Figure depicted the molecular mechanism of transport and accumulation of calcium in finger millet seeds

8.4.6.2 Network Generation and Analysis

The key genes or proteins obtained from transcriptome analysis will be utilized for network generation and analysis for identification of hubs from the large set of genes. It is a powerful approach that emerged in recent years in the area of biological sciences and made a new discipline called network biology. With the help of network biology approaches, we can sort key genes as hub from large set of genes based on topological parameters for further validation and implementation in the crop improvement program. The modeled pathway will be imported as network via network visualization tools for their analysis. Dehydroascorbate reductase (DHAR) was identified as a key gene regulating different biological processes in Finger millet through network analysis (Fig. 8.3) (Avashthi et al. 2020).

Fig. 8.3
figure 3

Identification of hub genes involved in different biological processes in finger millet through integrated transcriptome data analysis

8.4.7 Validation

The results generated from above analysis, i.e. transcriptome sequencing, analysis and their integration with systems biology will be validated through experimental approaches for further implementation in finger millet research program with respect to resistance to abiotic and biotic stresses, food and nutritional security.

8.4.8 Submission of Generated Data in International Data Repository

Advances in sequencing platforms generated huge amount of sequencing data in daily basis right now. Storage and management of these data is a challenging task for bioinformatician. Bioinformatics has tremendous potential in management and analysis of omics data. A lot of database, i.e. primary, composite, secondary, structural and specialized databases are available on internet for management of biological data. Right now Sequence Read Archive, commonly known as SRA (https://www.ncbi.nlm.nih.gov/sra) hosted at National Center for Biotechnology Information (NCBI) is a major resource for submission of transcriptome data. Data related to finger millet transcriptome are also available at SRA for further analysis and their integration with newly sequenced data for novel discovery. A list of finger millet transcriptome sequencing data available in public domains is highlighted in Table 8.3.
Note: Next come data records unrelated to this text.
/-- **Smooth parallel frames along a whole curve with constant Gram matrix** (Lee 2018,
Thm. 4.32; O'Neill 1983, Ch. 3, Lemma 3.20, "parallel translation is a linear isometry"), for an
arbitrary model with corners: every family of vectors at `γ t₀` extends to fields along the
`C^∞` curve `γ`, parallel with `C^∞` lifts on `(a, b)`, and `g(eᵢ t, eⱼ t) = g(vᵢ, vⱼ)` for all
`t ∈ (a, b)`. [cite: ONeill1983, Ch. 3, Prop. 3.19 and Lemma 3.20]
[cite: LeeRiemannianManifolds2018, Thm. 4.32] -/
theorem exists_parallel_frame_contMDiffAt [Fact (1 ≤ n)] (hg : g.IsRiemannian)
    (hcov : g.IsCompatible cov) (hreg : cov.IsLocallyContMDiff ∞) {γ : ℝ → M}
    (hγ : ContMDiff 𝓘(ℝ, ℝ) I ∞ γ) {a b t₀ : ℝ} (ht₀ : t₀ ∈ Ioo a b) {ι : Type*}
    (v : ι → TangentSpace I (γ t₀)) :
    ∃ e : ι → Π t : ℝ, TangentSpace I (γ t), (∀ i, e i t₀ = v i) ∧
      (∀ i, IsParallelAlongOn cov γ (e i) (Ioo a b)) ∧
      (∀ i, ∀ t ∈ Ioo a b, ContMDiffAt 𝓘(ℝ, ℝ) I.tangent ∞
        (fun t' ↦ (TotalSpace.mk' E (γ t') (e i t') : TangentBundle I M)) t) ∧
      ∀ t ∈ Ioo a b, ∀ i j, g.val (γ t) (e i t) (e j t) = g.val (γ t₀) (v i) (v j) := by
  choose e he0 hep hes using fun i ↦ exists_isParallelAlongOn_contMDiffAt g hg hcov hreg hγ ht₀ (v i)
  refine ⟨e, he0, hep, hes, fun t ht i j ↦ ?_⟩
  set a' := min t₀ t with ha'
  set b' := max t₀ t with hb'
  have hsub : Icc a' b' ⊆ Ioo a b := fun s hs ↦
    ⟨lt_of_lt_of_le (lt_min ht₀.1 ht.1) hs.1, lt_of_le_of_lt hs.2 (max_lt ht₀.2 ht.2)⟩
  have hmono : ∀ k, IsParallelAlongOn cov γ (e k) (Icc a' b') := fun k s hs ↦ hep k s (hsub hs)
  have hta : t ∈ Icc a' b' := ⟨min_le_right _ _, le_max_right _ _⟩
  have ht₀a : t₀ ∈ Icc a' b' := ⟨min_le_left _ _, le_max_left _ _⟩
  rw [val_apply_eq_of_isParallelAlongOn g hcov (hmono i) (hmono j) hta,
    ← val_apply_eq_of_isParallelAlongOn g hcov (hmono i) (hmono j) ht₀a, he0, he0]

/-- **A parallel orthonormal frame along a curve through a given orthonormal frame** (O'Neill
1983, Ch. 3, Lemma 3.20; Lee 2018, Prop. 5.5 (c) / Thm. 4.32), for an arbitrary model with
corners: an orthonormal family `(vᵢ)` at `γ t₀` extends to fields `eᵢ` along the `C^∞` curve
`γ`, parallel with `C^∞` lifts on `(a, b)` and orthonormal at every `t ∈ (a, b)`.
[cite: ONeill1983, Ch. 3, Lemma 3.20] [cite: LeeRiemannianManifolds2018, Thm. 4.32] -/
theorem exists_parallel_orthonormal_frame_smooth [Fact (1 ≤ n)] (hg : g.IsRiemannian)
    (hcov : g.IsCompatible cov) (hreg : cov.IsLocallyContMDiff ∞) {γ : ℝ → M}
    (hγ : ContMDiff 𝓘(ℝ, ℝ) I ∞ γ) {a b t₀ : ℝ} (ht₀ : t₀ ∈ Ioo a b) {ι : Type*} [DecidableEq ι]
    (v : ι → TangentSpace I (γ t₀))
    (hv : ∀ i j, g.val (γ t₀) (v i) (v j) = if i = j then 1 else 0) :
    ∃ e : ι → Π t : ℝ, TangentSpace I (γ t), (∀ i, e i t₀ = v i) ∧
      (∀ i, IsParallelAlongOn cov γ (e i) (Ioo a b)) ∧
      (∀ i, ∀ t ∈ Ioo a b, ContMDiffAt 𝓘(ℝ, ℝ) I.tangent ∞
        (fun t' ↦ (TotalSpace.mk' E (γ t') (e i t') : TangentBundle I M)) t) ∧
      ∀ t ∈ Ioo a b, ∀ i j, g.val (γ t) (e i t) (e j t) = if i = j then 1 else 0 := by
  obtain ⟨e, he0, hep, hes, hgram⟩ := exists_parallel_frame_contMDiffAt g hg hcov hreg hγ ht₀ v
  exact ⟨e, he0, hep, hes, fun t ht i j ↦ (hgram t ht i j).trans (hv i j)⟩

end Global

end Literature.Geometry.Riemannian

end
/-- kernel: the corner of a constant coarse vector of label `n` is the constant fine vector of label `n·L`. [cite: BalabanImbrieJaffe1985, (2.4) p.302] -/
theorem corner_natConst (n : ℕ) :
    corner (fun _ : Fin P.d => (n : ZMod (P.sitesPerDir (j + 1)))) = fun _ => ((n * P.L : ℕ) : ZMod (P.sitesPerDir j)) := by
  funext κ
  rw [corner_apply, ZMod.val_natCast]
  exact Site.natCast_mul_L_eq_of_modEq P j (Nat.mod_modEq _ _)

/-- kernel: … iterated, label `n·L^k`. [cite: BalabanImbrieJaffe1985, (2.4) p.302] -/
theorem cornerIter_natConst : ∀ (k : ℕ) (n : ℕ),
    cornerIter k (fun _ : Fin P.d => (n : ZMod (P.sitesPerDir (j + k)))) = fun _ => ((n * P.L ^ k : ℕ) : ZMod (P.sitesPerDir j))
  | 0, n => by
    funext κ
    rw [cornerIter_zero, pow_zero, mul_one]
  | k + 1, n => by
    rw [cornerIter_succ, corner_natConst, cornerIter_natConst k, pow_succ, mul_comm (P.L ^ k) P.L, mul_assoc]

/-- kernel (odd arithmetic): `(L−1)/2·L^k + (L^k−1)/2 = (L^{k+1}−1)/2` for odd `L`. [cite: BalabanImbrieJaffe1985, (2.4) p.302] -/
theorem half_pred_mul_pow_add {L : ℕ} (hL : Odd L) (k : ℕ) : (L - 1) / 2 * L ^ k + (L ^ k - 1) / 2 = (L ^ (k + 1) - 1) / 2 := by
  obtain ⟨b, hb⟩ : Odd (L ^ k) := hL.pow
  obtain ⟨a, ha⟩ := hL
  have h1 : (L - 1) / 2 = a := by omega
  have h2 : (L ^ k - 1) / 2 = b := by omega
  have h3 : L ^ (k + 1) = 2 * (a * (2 * b + 1) + b) + 1 := by
    rw [pow_succ, hb, ha]
    ring
  rw [h1, h2, hb, h3]
  generalize a * (2 * b + 1) + b = X
  omega

/-- **the half diagonals compose across levels**: the corner image of the level-`(j+k)` half diagonal of an `L`-block plus the half
diagonal of an `L^k`-block is the half diagonal of an `L^{k+1}`-block — `L^k·(L−1)/2 + (L^k−1)/2 = (L^{k+1}−1)/2` coordinatewise
(`L` odd). [cite: BalabanImbrieJaffe1985, (2.4) p.302] -/
theorem cornerIter_halfDiag_add_halfDiag (k : ℕ) :
    cornerIter k (halfDiag P (j + k) P.L) + halfDiag P j (P.L ^ k) = halfDiag P j (P.L ^ (k + 1)) := by
  rw [show halfDiag P (j + k) P.L = fun _ : Fin P.d => (((P.L - 1) / 2 : ℕ) : ZMod (P.sitesPerDir (j + k))) from rfl,
    cornerIter_natConst k]
  funext κ
  rw [Site.add_apply, halfDiag_apply, halfDiag_apply, ← Nat.cast_add, half_pred_mul_pow_add P.hL.1]

/-- kernel: a fine translation commutes with the run bonds — the `τ_a`-image of `⟨x + te_μ, μ⟩` is `⟨(x + a) + te_μ, μ⟩` (r18's
`BIJ85SigmaTranslationInvariance.runSite_add` on bonds). [cite: BalabanImbrieJaffe1985, (2.10) p.303] -/
theorem runBond_translate (x a : Balaban1983to89.Site P j) (μ : Fin P.d) (t : ℕ) :
    (runBond x μ t).translate a = runBond (x + a) μ t := by
  -- r18's `BIJ85BlockAveragesTorus.runSite` and `LatticeFieldCalculus.runSite` have the same body
  have h : runSite (x + a) μ t = runSite x μ t + a := runSite_add x a μ t
  rw [runBond, runBond, h]
  rfl

/-- **the centred line is the corner line shifted by the half diagonal**: the `t`-th site `emb y + te_μ` of `AveragingRT`'s line of the
coarse bond `c = ⟨y, μ⟩` is `corner y + te_μ + halfDiag L`, the `t`-th site of print's run `Γ_{yy′}` (2.10) translated.
[cite: BalabanImbrieJaffe1985, (2.10) p.303] -/
theorem lineSite_eq_runSite_corner (c : PBond P (j + 1)) (t : ℕ) :
    lineSite c t = runSite (corner c.src) c.dir t + halfDiag P j P.L := by
  have h : runSite (corner c.src + halfDiag P j P.L) c.dir t = runSite (corner c.src) c.dir t + halfDiag P j P.L :=
    runSite_add _ _ _ _
  rw [← h, ← emb_eq_corner_add_halfDiag]
  rfl

/-- **THE CENTRE OF `B^k(y)` IS ITS CORNER PLUS THE HALF DIAGONAL OF AN `L^k`-BLOCK**: `embIter k y = cornerIter k y + halfDiag (L^k)` (the
level-generic iterate `B4Eq15Projection.embIter`; every `k`). [cite: BalabanImbrieJaffe1985, (2.4) p.302] -/
theorem embIter_eq_cornerIter_add_halfDiag : ∀ (k : ℕ) (y : Balaban1983to89.Site P (j + k)),
    B4Eq15Projection.embIter k y = cornerIter k y + halfDiag P j (P.L ^ k)
  | 0, y => by rw [B4Eq15Projection.embIter_zero, cornerIter_zero, pow_zero, halfDiag_one, add_zero]
  | k + 1, y => by
    rw [B4Eq15Projection.embIter_succ, embIter_eq_cornerIter_add_halfDiag k, emb_eq_corner_add_halfDiag,
      cornerIter_add k, cornerIter_succ, add_assoc, cornerIter_halfDiag_add_halfDiag k]

/-! ## §2 One level: the centred straight-line product is the corner product of the translated field -/

/-- kernel: translating the field translates the base point of p11's ordered run products. [cite: BalabanImbrieJaffe1985, (2.5) p.302] -/
theorem runProd_translate (U : GaugeField P j U1) (x a : Balaban1983to89.Site P j) (μ : Fin P.d) :
    ∀ n : ℕ, runProd (U.translate a) x μ n = runProd U (x + a) μ n
  | 0 => rfl
  | n + 1 => by
    rw [runProd, runProd, runProd_translate U x a μ n, GaugeField.translate_apply, runBond_translate]

/-- kernel: the `n`-th bond of `AveragingRT`'s centred line of `c` is the `τ_{halfDiag L}`-translate of the `n`-th bond of print's run
from the corner. [cite: BalabanImbrieJaffe1985, (2.10) p.303] -/
theorem runBond_corner_translate_halfDiag (c : PBond P (j + 1)) (n : ℕ) :
    (runBond (corner c.src) c.dir n).translate (halfDiag P j P.L) = line c n := by
  rw [line, lineSite_eq_runSite_corner]
  rfl

/-- kernel: `AveragingRT.pathProd` along the centred line of `c` is p11's `runProd` of the translated field along print's run from the
corner. [cite: BalabanImbrieJaffe1988, (4.4) p.274] -/
theorem pathProd_eq_runProd_translate (U : GaugeField P j U1) (c : PBond P (j + 1)) :
    ∀ n : ℕ, pathProd U c n = runProd (U.translate (halfDiag P j P.L)) (corner c.src) c.dir n
  | 0 => rfl
  | n + 1 => by
    rw [runProd, ← pathProd_eq_runProd_translate U c n, GaugeField.translate_apply, runBond_corner_translate_halfDiag]
    rfl
import Mathlib
import Summits.Ventures.FusionMHD.Models.SAlphaSecondStableS25A49875Core0
import HarnessLib

/-!
# STABLE-POINT core at `((5 / 2), 399/80)`, piece 1 (`[1/2, 1]`): kernel-decided Taylor-model leaves ⇒ `F_1 > 0` and `amplitudeResidual (5 / 2) (399/80) F_1 F_1″ ≤ 0` on the piece ⇒ `EnergyDominatesOn` for its amplitude phase

LADDER-GRIDFUSION rung F3 («F3.BALLOON-sα-S5o2-SECOND-EDGE-HALVING-2-A49875»: the second-edge bracket at s = 5/2 HALVED AGAIN from the stable side ([49/10, 203/40] → [49/10, 399/80]) (DIRECTOR RULING 67 (5) class / I4107 (2))); gridfusion-model-7 g10, 2026-08-28 (g8/g9 core lane).  Two `decide +kernel` calls (`OpModel.trig.pLeavesCheck`, scale
`2^60`, Taylor degree 10, 8 leaves of half-width 1/32) and the lane's soundness theorem `OpSem.trig.pos_of_pLeavesCheck`
(Literature/Analysis/ValidatedNumerics/TaylorModelZeroCert); lit-4's `energyDominatesOn_of_amplitude` (BallooningSAlphaStableSide) turns the two
sign facts into energy domination by `amplitudePhase (5 / 2) (399/80) F_1 F_1′` on the piece.  MODELLED: `s–α` model; nothing about a device.
No `native_decide`.  Citations: Freidberg 2014 §12.6.2 (12.97) [Freidberg2014]; Makino–Berz 2003 Alg. 2 [MakinoBerz2003]; Hartman 2002 XI.6.2
[Hartman2002].  Everything here is [instance data].
-/

open Literature.Analysis.ValidatedNumerics Literature.Analysis.ValidatedNumerics.PolyMP
open Literature.Analysis.ValidatedNumerics.NumericsMP Literature.Analysis.ValidatedNumerics.ExpPoly
open Literature.MathematicalPhysics.MHD.Ballooning
open Real Set

namespace Summit.Ventures.FusionMHD.Models

namespace SAlphaSecondStableS25A49875

/-- KERNEL CHECK (residual leaves of piece 1). [instance data] -/
theorem ss2549875_res1_ok : OpModel.trig.pLeavesCheck ss2549875Prm (2 ^ 60) (ss2549875Prog Za1 (Poly.deriv (Poly.deriv Za1))) [] ss2549875Leaves1 = true := by
  decide +kernel

/-- KERNEL CHECK (positivity leaves of piece 1). [instance data] -/
theorem ss2549875_pos1_ok : OpModel.trig.pLeavesCheck ss2549875Prm (2 ^ 60) (ss2549875PosProg Za1) [] ss2549875Leaves1 = true := by
  decide +kernel

/-- The leaves tile `[1/2, 1]`. [instance data] -/
theorem ss2549875_tiles1 : tiles (1/2 : ℚ) (ss2549875Leaves1.map fun l => (l.e, l.k)) (1 : ℚ) = true := by
  decide +kernel

/-- **PIECE 1**: the phase of `F_1` dominates the `s–α` energy on `[1/2, 1]` at `(s, α) = ((5 / 2), 399/80)`. [instance data] -/
theorem ss2549875_dominates1 :
    SAlpha.EnergyDominatesOn (5 / 2) (399 / 80) (SAlpha.amplitudePhase (5 / 2) (399 / 80) (Poly.eval Za1) (Poly.eval (Poly.deriv Za1)))
      (Icc (1/2 : ℝ) (1 : ℝ)) := by
  have h := ss2549875_dominates (lf := Za1) (x := 1/2) (y := 1) (by norm_num) ss2549875_tiles1 ss2549875_res1_ok ss2549875_pos1_ok
  norm_num at h
  exact h

end SAlphaSecondStableS25A49875

end Summit.Ventures.FusionMHD.Models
Table 8.3 List of finger millet transcriptome sequencing data available in public domain for their further analysis and integration

8.5 Application of Transcriptome Sequencing and Data Analysis in Breeding and Improvement of Finger Millet

The availability of finger millet transcriptome sequencing data, re-sequencing approaches and computational resources has led to a new era of breeding, as they make it easier to research the genotype and its relationship to the phenotype, particularly for complex traits. It aids in the discovery of new genes and regulatory sequences, as well as discovery of molecular markers. Besides, breeders will learn about the molecular basis of complex traits via expression studies. They also make it possible to find markers that are related to genes and QTLs. The generated information from the data analysis will be further utilized in the development of smart finger millet crops through molecular breeding or biotechnological approaches for ensuring nutritional security. The identified key candidate’s genes will be also useful in improving nutritional quality, drought resistance, heat resistance, etc., to the other cereal crops, i.e. wheat, rice, maize, etc., via genetic engineering method.

8.6 Conclusion

As per our traditional knowledge finger millet seeds is considered a powerhouse of nutritionally important compound as biochemical factory for ensuring nutritional security. The present chapter highlights the key information related to finger millet transcriptome data analysis for identification of key genes/proteins involved in different biological processes, i.e. calcium accumulation, synthesis of secondary metabolites useful in human health and other information. This will be helpful for the readers for understanding the methodology of transcriptome data analysis and their outcomes, which will be further utilized in crop improvement program for food and nutritional security.